## What the task requires
Reproduce exactly, and only, the lines running from the start of the entries below to the line containing "have hj0 : 0 < j := by omega".
┏━━
/-- ★★★ **THE PER-BOND GEOMETRY LETTER AT `𝐁_k(Z)` ∕ `{Ω_n}` OF (2.13)**: for a constrained bond `c` of `𝐁_k(Z)` at level `j ≤ k` (standing range, divisibility `M₁L^k ∣ N₀`), a cone
bond `c′` of level `i + 1 ≤ j` (`feeds (i+1) c′ ⊆ feeds j c`) and the chain of block centres below `emb c′₋`, the bottom fine box `boxRegion (xs 0) (Lⁱ(2L + (d+4)L + 2))` lies in the
plaquettes of `Ω_{j−1}` (`2 ≤ j`, [III] (2.13) separation via `dist_maxDomT`) or of the support `Ω₀ ⊇ hullD M₁ 1 Ω₁` (`j = 1`), under the floor `(d+14)·L ≤ M₁` and `k ≤ kc + 1` —
i.e. in `⋃_{j′ ≤ kc, j ≤ j′+1} plaqsOf (topSeq Ω₀ {Ω_n} j′)`, the shape of Part 2's cone-box letter. [cite: Balaban1988Convergent, (2.2) p.255, (2.11)–(2.13) pp.256–257; Balaban1985Variational, (1) p.277, (7) p.279; Balaban1985Averaging, Prop. 2 p.26] -/
theorem coneBox_subset_levels {M₁ : ℕ} (hM : 1 ≤ M₁) {k : ℕ} (hk : k ≤ P.m + P.K) (hdiv : side P.L M₁ k ∣ P.sitesPerDir 0)
    (hfloor : (P.d + 14) * P.L ≤ M₁) (Z : Set (Site P 0)) {Ω₀ : Set (Site P 0)} (hΩ₀ : hullD P M₁ 1 (maxDomT M₁ Z 1) ⊆ Ω₀)
    {kc : ℕ} (hkc : k ≤ kc + 1) {j : ℕ} (hj : j ≤ k) {c : PBond P j} (hc : c ∈ bondsOf (Bj M₁ Z k j))
    {i : ℕ} (hi : i + 1 ≤ j) {c' : PBond P (i + 1)} (hc' : feeds (i + 1) c' ⊆ feeds j c)
    (xs : (l : ℕ) → Site P l) (hxi : xs i = emb c'.src) (hxs : ∀ l, l < i → xs l = emb (xs (l + 1))) :
    (↑(boxRegion (xs 0) (P.L ^ i * (2 * P.L + ((P.d + 4) * P.L + 2)))) : Set (Plaq P 0)) ⊆
      {q | ∃ j', j' ≤ kc ∧ j ≤ j' + 1 ∧ q ∈ plaqsOf (topSeq Ω₀ (maxDomT M₁ Z) j')} := by
  intro q hq
  have hq' : q ∈ boxRegion (xs 0) (P.L ^ i * (2 * P.L + ((P.d + 4) * P.L + 2))) := Finset.mem_coe.mp hq
  have hj0 : 0 < j := by omega
  have hjK : j ≤ P.m + P.K := hj.trans hk
  -- the anchor `z ∈ Γ_j`, `embIter j z ∈ Ω_j`
  obtain ⟨z, hz𝔹, hzc⟩ : ∃ z, z ∈ Bj M₁ Z k j ∧ (z = c.src ∨ z = c.tgt) := by
    rcases (show c.src ∈ Bj M₁ Z k j ∨ c.tgt ∈ Bj M₁ Z k j from hc) with h | h
    exacts [⟨_, h, Or.inl rfl⟩, ⟨_, h, Or.inr rfl⟩]
  have hzΩ : embIter j z ∈ maxDomT M₁ Z j := Bj_subset_pts_maxDomT hj0 hj hz𝔹
  set x₀ : Pt P.d := lift P (embIter j z) with hx₀def
  have hx₀ : cover P x₀ ∈ maxDomT M₁ Z j := by rw [hx₀def, cover_lift]; exact hzΩ
  have hanchor : embIter j c.src ∈ cover P '' cubeExt 1 x₀ 0 ∨ embIter j c.tgt ∈ cover P '' cubeExt 1 x₀ 0 := by
    have h := cover_mem_collar_self x₀
    rw [hx₀def, cover_lift] at h
    rcases hzc with rfl | rfl
    exacts [Or.inl h, Or.inr h]
  -- the box points sit within `(d+14)L^j` of the anchor
  have h1 := embIter_src_mem_collar_of_cone hjK 1 x₀ hanchor hi hc'
  have h2 := src_mem_collar_of_mem_boxRegion_chain 1 x₀ xs hxi hxs h1 hq'
  have h3 : q.src ∈ cover P '' cubeExt 1 x₀ (((P.d + 14) * P.L ^ j : ℕ) : ℤ) := collar_mono 1 x₀ (coneBox_radius_le hi) h2
  rcases Nat.lt_or_ge 1 j with hj2 | hj1
  · -- `2 ≤ j`: one level down the maximal sequence
    refine ⟨j - 1, by omega, by omega, ?_⟩
    have hmem : q.src ∈ maxDomT M₁ Z (j - 1) :=
      mem_maxDomT_pred_of_mem_collar hM hdiv (by omega) hj hx₀ (coneBox_radius_le_side hfloor) h3
    rw [topSeq_of_ne_zero _ _ (by omega : j - 1 ≠ 0)]
    exact Or.inl hmem
  · -- `j = 1`: into the support of record
    obtain rfl : j = 1 := le_antisymm hj1 hj0
    refine ⟨0, Nat.zero_le _, le_rfl, ?_⟩
    rw [topSeq_zero]
    refine Or.inl (hΩ₀ (mem_hullD_of_mem_collar (s := M₁) (n := 1) hM hx₀ (W := (P.d + 14) * P.L ^ 1) ?_ h3))
    rw [pow_one, one_mul]; exact hfloor

/-! ## §7  The class letters of E″∕I at the record's determining set, UNCONDITIONALLY in the geometry -/

section Record

variable {F : T4Family} {N : ℕ} [NeZero N] {K : ℕ}

/-- ★★★ **PART 2's CONE-BOX GEOMETRY LETTER, INHABITED AT THE RECORD** (`𝐁 := Bj ν.M₁ Z k`, `Ω := maxDomT ν.M₁ Z`, `Ω₀ := suppDomOfRecord`): the bond family is the FEEDS CONE of the
constrained bond, the chains are dag-n21-c's `exists_embChain`, the containment is §6 — under the floor `(d+14)·L ≤ M₁`, the divisibility `M₁L^k ∣ N₀` and `k ≤ kc + 1`.
[cite: Balaban1988Convergent, (2.2) p.255, (2.11)–(2.13) pp.256–257; Balaban1985Variational, (1) p.277, (7) p.279] -/
theorem coneBoxLetter_Bj (ν : Stage7Numerics) {k : ℕ} (hk : k ≤ (F.P K).m + (F.P K).K) (hdiv : side (F.P K).L ν.M₁ k ∣ (F.P K).sitesPerDir 0)
    (hfloor : ((F.P K).d + 14) * (F.P K).L ≤ ν.M₁) (Z : Set (Site (F.P K) 0)) {kc : ℕ} (hkc : k ≤ kc + 1) :
    ∀ j, j ≤ k → ∀ c ∈ bondsOf (Bj ν.M₁ Z k j), ∃ B : (i : ℕ) → Set (PBond (F.P K) i), c ∈ B j ∧
      (∀ (i : ℕ) (c' : PBond (F.P K) (i + 1)), i + 1 ≤ j → c' ∈ B (i + 1) →
        ∀ b : PBond (F.P K) i, (blockOf b.src = c'.src ∨ blockOf b.src = c'.tgt) → b ∈ B i) ∧
      (∀ (i : ℕ) (c' : PBond (F.P K) (i + 1)), i + 1 ≤ j → c' ∈ B (i + 1) →
        ∃ xs : (l : ℕ) → Site (F.P K) l, xs i = emb c'.src ∧ (∀ l, l < i → xs l = emb (xs (l + 1))) ∧
          (↑(boxRegion (xs 0) ((F.P K).L ^ i * (2 * (F.P K).L + (((F.P K).d + 4) * (F.P K).L + 2)))) : Set (Plaq (F.P K) 0)) ⊆
            {q | ∃ j', j' ≤ kc ∧ j ≤ j' + 1 ∧ q ∈ plaqsOf (topSeq (suppDomOfRecord F ν K (maxDomT ν.M₁ Z)) (maxDomT ν.M₁ Z) j')}) := by
  have hM : 1 ≤ ν.M₁ := le_trans (Nat.succ_le_of_lt (Nat.mul_pos (Nat.succ_pos _) (F.P K).L_pos)) hfloor
  intro j hj c hc
  refine ⟨fun i => {b : PBond (F.P K) i | feeds i b ⊆ feeds j c}, mem_feedsCone_self c, feedsCone_closedBelow c, fun i c' hi hc' => ?_⟩
  obtain ⟨xs, hxi, hxs⟩ := exists_embChain i (emb c'.src)
  exact ⟨xs, hxi, hxs, coneBox_subset_levels hM hk hdiv hfloor Z (Ω₀ := suppDomOfRecord F ν K (maxDomT ν.M₁ Z)) (fun _ h => h) hkc hj hc hi hc' xs hxi hxs⟩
┗━━
## Output for this exercise
/-- ★★★ **THE PER-BOND GEOMETRY LETTER AT `𝐁_k(Z)` ∕ `{Ω_n}` OF (2.13)**: for a constrained bond `c` of `𝐁_k(Z)` at level `j ≤ k` (standing range, divisibility `M₁L^k ∣ N₀`), a cone
bond `c′` of level `i + 1 ≤ j` (`feeds (i+1) c′ ⊆ feeds j c`) and the chain of block centres below `emb c′₋`, the bottom fine box `boxRegion (xs 0) (Lⁱ(2L + (d+4)L + 2))` lies in the
plaquettes of `Ω_{j−1}` (`2 ≤ j`, [III] (2.13) separation via `dist_maxDomT`) or of the support `Ω₀ ⊇ hullD M₁ 1 Ω₁` (`j = 1`), under the floor `(d+14)·L ≤ M₁` and `k ≤ kc + 1` —
i.e. in `⋃_{j′ ≤ kc, j ≤ j′+1} plaqsOf (topSeq Ω₀ {Ω_n} j′)`, the shape of Part 2's cone-box letter. [cite: Balaban1988Convergent, (2.2) p.255, (2.11)–(2.13) pp.256–257; Balaban1985Variational, (1) p.277, (7) p.279; Balaban1985Averaging, Prop. 2 p.26] -/
theorem coneBox_subset_levels {M₁ : ℕ} (hM : 1 ≤ M₁) {k : ℕ} (hk : k ≤ P.m + P.K) (hdiv : side P.L M₁ k ∣ P.sitesPerDir 0)
    (hfloor : (P.d + 14) * P.L ≤ M₁) (Z : Set (Site P 0)) {Ω₀ : Set (Site P 0)} (hΩ₀ : hullD P M₁ 1 (maxDomT M₁ Z 1) ⊆ Ω₀)
    {kc : ℕ} (hkc : k ≤ kc + 1) {j : ℕ} (hj : j ≤ k) {c : PBond P j} (hc : c ∈ bondsOf (Bj M₁ Z k j))
    {i : ℕ} (hi : i + 1 ≤ j) {c' : PBond P (i + 1)} (hc' : feeds (i + 1) c' ⊆ feeds j c)
    (xs : (l : ℕ) → Site P l) (hxi : xs i = emb c'.src) (hxs : ∀ l, l < i → xs l = emb (xs (l + 1))) :
    (↑(boxRegion (xs 0) (P.L ^ i * (2 * P.L + ((P.d + 4) * P.L + 2)))) : Set (Plaq P 0)) ⊆
      {q | ∃ j', j' ≤ kc ∧ j ≤ j' + 1 ∧ q ∈ plaqsOf (topSeq Ω₀ (maxDomT M₁ Z) j')} := by
  intro q hq
  have hq' : q ∈ boxRegion (xs 0) (P.L ^ i * (2 * P.L + ((P.d + 4) * P.L + 2))) := Finset.mem_coe.mp hq
  have hj0 : 0 < j := by omega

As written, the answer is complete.